Short-term borrowing has been reduced as a result of an additional $5 million
in long-term borrowing. At September 30, 2000 and 1999, the Company had
outstanding $86.0 million and $81.0 million, respectively, of total
borrowings from the Federal Home Loan Bank (FHLB). Of the borrowings at
September 30, 2000, $6.0 million have a one-year maturity and adjust daily at
the prime rate. In January 2000, a $30 million fixed-rate note that matures
in 2002 was converted to a variable-rate note that adjusts quarterly at the
three-month LIBOR rate. At the option of the Company, this note can be
prepaid in full or in part on the interest rate adjustment date. The
additional $5.0 million in long-term borrowing was a FHLB fixed-rate note
maturing in 2010. At the option of the FHLB, beginning in March 2001, this
note can be converted to a variable-rate instrument that adjusts quarterly at
the three-month LIBOR rate if that rate equals or exceeds 8.00%. Average
total equity decreased 1.5% to $45.2 million from the first nine months of
last year.
-15-
<PAGE>
PART I. FINANCIAL INFORMATION
(Continued)
Item 2. Management's Discussion and Analysis of Financial Condition
and Results of Operations (continued)
Book value per share was $14.72 at September 30, 2000 compared to $13.78 at
September 30, 1999. Equity to assets was 8.26%, compared to 8.28% at the end
of the third quarter last year.
LIQUIDITY AND CAPITAL RESOURCES
Effective liquidity management ensures that the cash flow requirements of
depositors and borrowers, as well as Company cash needs, are met. The
Company manages liquidity on both the asset and liability sides of the
balance sheet. The loan to deposit ratio at September 30, 2000, was 92.4%,
compared to 88.7% at the same date in 1999. The increase in this ratio
reflects the challenge of attracting deposits while maintaining positive loan
growth. Loans to total assets were 65.5% at the end of the third quarter of
2000, compared to 64.4% at the same time last year. Management strives to
keep this ratio below 70%. The securities portfolio is 69% "available for
sale" securities that are readily marketable. Approximately 89% of the
"available for sale" portfolio is pledged to secure public deposits, short-
term and long-term borrowings and for other purposes as required by law. The
balance of the "available for sale" securities could be sold if necessary for
liquidity purposes. Also, a stable deposit base, consisting of 89% core
deposits, makes the Company less susceptible to large fluctuations in funding
needs. The Company has short-term borrowing lines of credit with several
correspondent banks. The Company also has both short- and long-term
borrowing available through the Federal Home Loan Bank (FHLB). The Company
has also begun to explore deposit opportunities in the brokered certificate
of deposit market to help provide liquidity to fund loan growth.

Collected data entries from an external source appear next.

/-!
# Genus-three trisections with a dependent triple are standard (Aranda–Zupan 2025, Thm. 1.4) —
homotopy-sphere corollary

Named fact (D-0014), companion of `WeaklyReducibleGenusThreeTrisections.lean` (the homotopy-sphere
corollary of Thm. 1.3 of the same paper, `arandaZupan_weaklyReducible_genusThree_homotopySphere`).
Requested by route SmoothPoincare4/WeakReductionDescent: it is VERBATIM the support item
`DependentTripleGenusThreeStandard` (stmt-SmoothPoincare4-18000) and it is the printed converse
context of the crux `DependentTripleAtThree` (stmt-SmoothPoincare4-17999: "every minimal-genus
genus-3 GK-trisection of a smooth homotopy 4-sphere admits a dependent triple" — NOT printed, open;
together with this fact and the genus-`≤ 2` rungs it is equivalent to "no smooth homotopy 4-sphere has
trisection genus 3", the homotopy-sphere case of Meier's Conjecture 1.1 of arXiv:1708.01214 =
Conjecture 1.2 of the source).

Source read (held arXiv text, `paper:arxiv-2503.04607`, pp. 2, 24–26): R. Aranda, A. Zupan,
*Manifolds with weakly reducible genus-three trisections are standard* (2025).

* **Dependent triple** (p. 2, verbatim): "Given a trisection `𝒯` for `X` with spine
  `H_α ∪ H_β ∪ H_γ`, a dependent triple for `𝒯` consists of three pairwise disjoint non-separating
  curves `α₁`, `β₁`, and `γ₁` bounding disks in `H_α`, `H_β`, and `H_γ`, respectively, such that the
  homology classes `[α₁]`, `[β₁]`, and `[γ₁]` are linearly dependent in `H₁(Σ)`."  (Repeated in §7,
  p. 24.)  Conventions (§2, p. 3): manifolds smooth and orientable; a curve in `Σ` is an essential
  simple closed curve; a compressing disk of a handlebody `H` is a properly embedded disk `D ⊂ H`
  with `∂D` a curve in `Σ = ∂H`.
* **Theorem 1.4** (p. 2, verbatim): "Suppose a genus-three trisection `𝒯` of `X` admits a dependent
  triple. Then either `𝒯` is reducible, or `𝒯` contains a five-chain. In particular, `X` is
  diffeomorphic to a spun lens space `S_p` or its sibling `S'_p`, `S⁴`, or a connected sum of copies
  of `±ℂP²`, `S¹ × S³`, and `S² × S²`."  Proof: §7, pp. 25–26 (three cases of Figure 18; cases (1),
  (2) reduce to weak reducibility and Thm. 1.3, case (3) — a pants-cobounding triple — is handled by
  Lemmas 3.7/3.8 and five-chain surgery).
* **Corollary 1.5** (p. 2, verbatim): "If `X` is simply-connected and admits a genus-three
  trisection `𝒯` with a dependent triple, then `X` is diffeomorphic to `S⁴` or a connected sum of
  copies of `±ℂP²`, and `S² × S²`."

The route needs this only for HOMOTOPY 4-SPHERES: `π₁ = 1` puts us in Corollary 1.5 and `H₂ = 0`
excludes every non-empty connected sum of `±ℂP²`, `S² × S²` (each summand contributes a free
summand to `H₂`), leaving `S⁴`.  We therefore record the corollary with conclusion "diffeomorphic to
`S⁴`" (weaker than, and implied by, the printed classification), with the hypotheses spelled out
EXACTLY as in the route items (so that `DependentTripleGenusThreeStandard` closes by `exact h`):

* the 4-manifold: bare binders `(M : Type)` with `T2Space`, `SecondCountableTopology`,
  `ChartedSpace (EuclideanSpace ℝ (Fin 4))`, `IsManifold (𝓡 4) ∞` and a homotopy equivalence
  `M ≃ₕ S⁴` (forcing `M` closed, connected, simply connected, `H₂ = 0`, orientable);
* the trisection: `IsGKTrisection M 3 k T` for some `k : Fin 3 → ℕ` (central surface `F = ⋂ T l`,
  handlebodies `H p = ⋂_{l ≠ p} T l`);
* the dependent triple: pairwise disjoint curves `a, b, c ⊆ F` (images of smooth embeddings of
  `S¹`), each non-separating in `F` (`F ∖ a` connected, …), `a` bounding a smoothly, properly embedded
  closed `2`-disc in `H 0` (image in `H 0`, boundary circle sent onto `a`, meeting `F` exactly in `a`),
  `b` in `H 1`, `c` in `H 2` — AZ's compressing discs, one per handlebody as printed ("respectively");
  and LINEAR DEPENDENCE of `[a], [b], [c]` in `H₁(F)` rendered as "`F ∖ (a ∪ b ∪ c)` is disconnected"
  (`¬ IsPreconnected`).  This rendering is the tree's transcription of the printed homological
  condition and is EQUIVALENT to it for pairwise disjoint simple closed curves on a closed connected
  orientable surface: in the exact sequence `H₂(F) → H₂(F, C) → H₁(C) → H₁(F)` of the pair
  `(F, C = a ⊔ b ⊔ c)`, `H₂(F, C) ≅ H⁰(F ∖ C) = ℤ^m` (`m` = number of complementary components,
  Lefschetz duality on the cut surface) and the image of `H₂(F) = ℤ` is the diagonal, so the kernel
  of `ℤ³ = H₁(C) → H₁(F)` has rank `m − 1`: the three classes are linearly dependent (over `ℤ`, `ℚ`
  or `ℤ/2` alike) iff `m ≥ 2`.  (AZ §7 p. 24 list the three configurations; in each the complement
  is disconnected.)

## Proof status (provefact seat, 2026-08-17): not discharged — XL; waiting on the Thm 1.3 fact

Statement re-read against the materialised pages of arXiv:2503.04607v1 (pp. 2, 3, 5, 6, 24–26) and
confirmed as printed (p. 5: AZ trisections are `(g; k₁, k₂, k₃)`-trisections, so any `k` is
allowed; p. 2 / p. 24: one compressing curve per handlebody, pairwise disjoint, non-separating,
dependent — rendered as above); a complete proof is printed (§7 on §§3–6), so the fact is neither
mis-stated nor an open problem.  Why there is no `_holds`, as dependencies on EXISTING tree facts:

* *Printed proof* (§7, pp. 25–26).  Up to homeomorphism a dependent triple on the genus-`3`
  surface is one of three configurations (p. 24, Fig. 18): (1) two curves homotopic — then `𝒯` is
  weakly reducible, apply Thm. 1.3; (2) two curves homologous, not homotopic — Lemma 3.8 (p. 10:
  untelescoping / thin position [CG87, ST94], Lemmas 3.4, 3.6) applied to the genus-`3` splitting
  `H_β ∪ H_γ` of `∂Xᵢ ∈ {S³, S¹ × S²}` (`kᵢ ≤ 1` by [MSZ16], p. 6 Prop. 2.6) makes `𝒯` weakly
  reducible, apply Thm. 1.3; (3) the triple cobounds a pair of pants — either some curve compresses
  in a second handlebody (Thm. 1.3 again) or Lemma 3.7 (p. 9) twice plus handle slides produce a
  five-chain `{γ₁, β₂, α₁, γ₂*, β₁}` (Fig. 19), and five-chain surgery (Lemma 5.4, Prop. 5.5) with
  the genus-two classification [MZ17b] gives the list (Lemma 7.1, from [CT19], only removes
  `S_p # ±ℂP²`).  So Thm. 1.3 is invoked in EVERY case: the first prerequisite is the tree's
  UNPROVED fact `Literature.Topology.FourManifolds.arandaZupan_weaklyReducible_genusThree_homotopySphere`
  (`WeaklyReducibleGenusThreeTrisections.lean`, same binder shape as this fact; by the proved
  `Literature.Barriers.SmoothPoincare4.az2025_weaklyReducible_genusThree_homotopySphere_gk_iff_routeShape`
  / `…_iff_topic` it is the barrier-catalogue fact `az2025_weaklyReducible_genusThree_homotopySphere_gk`
  and the topic fact `arandaZupan_genus_three_weaklyReducible_homotopySphere_gk`), itself triaged
  XL and left waiting on `Literature.Topology.FourManifolds.waldhausen_heegaardSplitting_sumS1S2_unique`.
  The proximate prerequisite is the barrier-catalogue vendoring
  `Literature.Barriers.SmoothPoincare4.az2025_weaklyReducible_genusThree_homotopySphere_gk` — the
  TRACKED form of Thm. 1.3 (it carries the proof-status record and the provefact seats of Thm. 1.3;
  the route-shaped statement above is an alias of it at every universe,
  `az2025_weaklyReducible_genusThree_homotopySphere_gk_iff_routeShape_univ`, so either discharge
  gives the other in one line); on the ledger that fact is `needs-decomposition` (XL) and waits on
  Waldhausen's theorem, so this unit is parked (`blocked-on`) on the live leaf of the chain,
  `Literature.Topology.FourManifolds.waldhausen_heegaardSplitting_sumS1S2_unique` (claims T→B→W
  registered and released, 2026-08-17): when it lands, re-check the Thm. 1.3 fact first.
* *Lower bound.*  Conversely this fact contains the Thm. 1.3 fact — a weak reduction `(c; c′)`
  yields the dependent triple `(c, c′, parallel push-off of c′)` (p. 2: Thm. 1.4 is "a stronger
  version of Theorem 1.3"; formally this needs a collar of the compressing disc in the handlebody,
  not in the tree) — and therefore, like it, Cerf's `Γ₄ = 0`
  (`Literature.Topology.FourManifolds.cerf_twistedSphere_four`, unproved): a twisted sphere carries
  the bevelled genus-`0` trisection whose three-fold stabilisation is a weakly reducible
  `(3; 1,1,1)`-trisection (`Barriers/SmoothPoincare4/LowGenusTrisectionsStandardProofs.lean`,
  "Why `msz_homotopySphere_gk` is not discharged").
* *Inputs with no declaration in the tree:* Lemmas 3.7, 3.8 and their 3-manifold inputs
  (generalized Heegaard splittings, Prop. 2.4 [CG87, ST94, SSS16], Lemmas 3.4–3.6), handle slides
  (Remark 2.1), five-chains and five-chain surgery (§5), surgery on loops and siblings [Glu62,
  Pao77, LP72] (§2, p. 7), the general genus-two theorem [MZ17b] (the tree has only the
  homotopy-sphere slice `Literature.Barriers.SmoothPoincare4.mz_genus_le_two_homotopySphere_gk`,
  unproved), and the correspondence trisection diagrams ↔ `IsGKTrisection` (Gay–Kirby +
  Laudenbach–Poénaru, `Literature.Topology.FourManifolds.exists_diffeomorph_comp_incl_eq`, unproved).
* *Proved in tree* (Summits side,
  `Summits/SmoothPoincare4/SmoothPoincare4/Theorems/WeakReductionDescentDependentTripleGenusThreeStandard.lean`):
  the route item is this fact (`dependentTripleGenusThreeStandard_iff_arandaZupan`, `Iff.rfl`), it
  is implied by `SmoothPoincare4` (`dependentTripleGenusThreeStandard_of_smoothPoincare`), and GIVEN
  `Literature.Barriers.SmoothPoincare4.msz_homotopySphere_gk` it reduces to balanced
  `(3; 1,1,1)`-trisections (`dependentTripleGenusThreeStandard_of_msz_of_balanced`, via the proved
  Euler identity `gkTrisection_genus_eq_sum_of_homotopyEquiv_sphere_holds`) — exactly AZ's
  standing assumption `kᵢ ∈ {0, 1}` (p. 6).
* *Proved in tree* (Literature side, the sibling `DependentTripleGenusThreeTrisectionsProofs.lean`,
  NO new fact): the dependent triple as a predicate `Trisection.HasDependentTriple` in the
  vocabulary of `WeaklyReducibleTrisections.lean` (by `rfl` the `let`-block below; indexed form,
  invariance under relabelling the sectors, naturality under diffeomorphisms), the sentence of
  §7 p. 25 "If any of the curves bounds a disk in another handlebody, then the splitting is
  weakly reducible" (`Trisection.isWeaklyReducible_of_triple_of_boundsDisc_other`), the shield
  `…_of_smoothPoincare`, and the reductions of this fact: GIVEN `msz_homotopySphere_gk` it is
  equivalent to its `(3; 1,1,1)` instance (`…_of_msz_of_balanced`, `….balanced`); GIVEN the
  Thm. 1.3 fact it reduces to trisections that are NOT weakly reducible
  (`…_of_weaklyReducible_of_notWeaklyReducible` — cases (1), (2) and the first sub-case of (3) of
  the printed proof); GIVEN moreover the two splitting facts of `ReducibleTrisectionSplitting.lean`
  the reducible branch is proved, so that, the four named facts granted, the outstanding content
  is exactly the hypothesis `h5` of `…_of_facts_of_fiveChainCase`: a smooth `M ≃ₕ S⁴` with a
  `(3; 1,1,1)`-trisection admitting a dependent triple, neither weakly reducible nor reducible, is
  `S⁴` — the five-chain construction of case (3) (pp. 25–26), absent from the tree.  Section
  "Catalogue" of the sibling restates these reductions from the tracked forms of the four named
  facts at ANY universes (`…_of_az2025_facts_of_fiveChainCase`, from
  `Literature.Barriers.SmoothPoincare4.az2025_weaklyReducible_genusThree_homotopySphere_gk.{u}`,
  `msz_homotopySphere_gk.{v}` and the splitting facts at arbitrary universes), records the
  decomposition that does NOT pass through Thm. 1.3 (`…_of_msz_of_splitting_of_irreducible_univ`:
  inputs Meier–Schirmer–Zupan's fact and the two splitting facts only, residue = this theorem for
  IRREDUCIBLE `(3; 1,1,1)`-trisections, i.e. "`𝒯` contains a five-chain", §§3–5 + [MZ17b]), and
  proves that, the four facts granted, this fact is EQUIVALENT to `h5`
  (`arandaZupan_dependentTriple_genusThree_homotopySphere_iff_fiveChainCase_of_facts`).

## Split review (review-split seat, 2026-08-17): confirmed as printed; nothing to restate or merge; no inline road

Reviewed as a D-0026/D-0027 "decomposition child" with the source open (arXiv:2503.04607v1,
pp. 2, 3, 24–26).  (a) *Not a cut.*  The def was vendored whole, as the Literature grounding of
the route item `DependentTripleGenusThreeStandard` (which it is, `Iff.rfl`); it has no split
parent, so there is nothing to merge it back into, and it is not a slice of the Thm. 1.3 fact but
CONTAINS it (p. 2: Thm. 1.4 is "a stronger version of Theorem 1.3").  (b) *Nothing to restate.*
Hypotheses and conclusion are as printed (section "Proof status" above); re-checked here: p. 3
"By a curve in a surface `Σ`, we mean a free homotopy class of an essential simple closed curve",
so the printed "pairwise disjoint curves" are classes realised disjointly and case (1) of p. 24
("two of the curves are homotopic") is two parallel copies — the def's three pairwise disjoint
embedded circles are such representatives, and non-separating circles are essential; the
separation clause implies the printed linear dependence with no appeal to duality — if
`F ∖ (a ∪ b ∪ c)` is not preconnected it splits into non-empty relatively clopen `R ⊔ R'`, the
frontier of `R̄` is a union of whole curves among `a, b, c` (each curve has a product
neighbourhood whose two sides lie in `F ∖ (a ∪ b ∪ c)`), at least one of them has `R` on one side
only because `F` is connected, and then `∂[R̄] = Σ ± [curve] = 0` in `H₁(F)` is a non-trivial
relation with coefficients `±1`; compactness of `M` ("closed", p. 5) is part of `IsGKTrisection`
(`IsGKTrisection.compactSpace`) and is anyway forced by `H₄(M; ℤ/2) ≅ H₄(S⁴; ℤ/2) ≠ 0`;
orientability by `π₁(M) = 1`.  (c) *Not an open problem:* the complete proof is printed (§7,
pp. 25–26).  (d) *No inline road:* each case of the printed proof ends in "apply Theorem 1.3"
(p. 25: case (1) directly, case (2) via Lemma 3.8, and the first sub-case of (3)), i.e. in the
tree's UNPROVED fact
`Literature.Barriers.SmoothPoincare4.az2025_weaklyReducible_genusThree_homotopySphere_gk` (itself
XL: Prop. 3.9, §§4–6, Waldhausen's theorem), and the remaining sub-case of (3) needs Lemma 3.7,
handle slides, five-chains and five-chain surgery (§5, Lemma 5.4, Prop. 5.5) and [MZ17b], none of
which is declared in the tree; the kernel-checked residue is the hypothesis `h5` of the sibling's
`arandaZupan_dependentTriple_genusThree_homotopySphere_of_az2025_facts_of_fiveChainCase`.  The
fact therefore stays a named fact parked (`blocked-on`) on the Thm. 1.3 fact; the Summits-side
item it grounds was promoted support → crux (2026-08-17) to be split along the printed proof
there, not in `Literature/`.

## References

* [ArandaZupan2025] R. Aranda, A. Zupan, *Manifolds with weakly reducible genus-three trisections
  are standard*, arXiv:2503.04607 (2025), Thm. 1.4 and Cor. 1.5 (p. 2), §7 (pp. 24–26).
* [GayKirby2016] D. Gay, R. Kirby, *Trisecting 4-manifolds*, Geom. Topol. 20 (2016), Def. 1.
* [MeierSchirmerZupan2016] J. Meier, T. Schirmer, A. Zupan, *Classification of trisections and the
  Generalized Property R Conjecture*, PAMS 144 (2016) (the `(g; k)` trisections with `k ≥ g − 1`).
-/

noncomputable section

The Federal Reserve Board has adopted risk-based capital guidelines that
assign risk weightings to assets and off-balance sheet items and also define
and set minimum capital requirements (risk-based capital ratios). Bank
holding companies must maintain total risk-based, Tier 1 risk-based and Tier
1 leverage ratios of 8%, 4% and 3%, respectively. At September 30, 2000,
InterCounty had a total risk-based capital ratio of 13.75%, a Tier 1 risk-
based capital ratio of 12.70%, and a Tier 1 leverage ratio of 8.48%.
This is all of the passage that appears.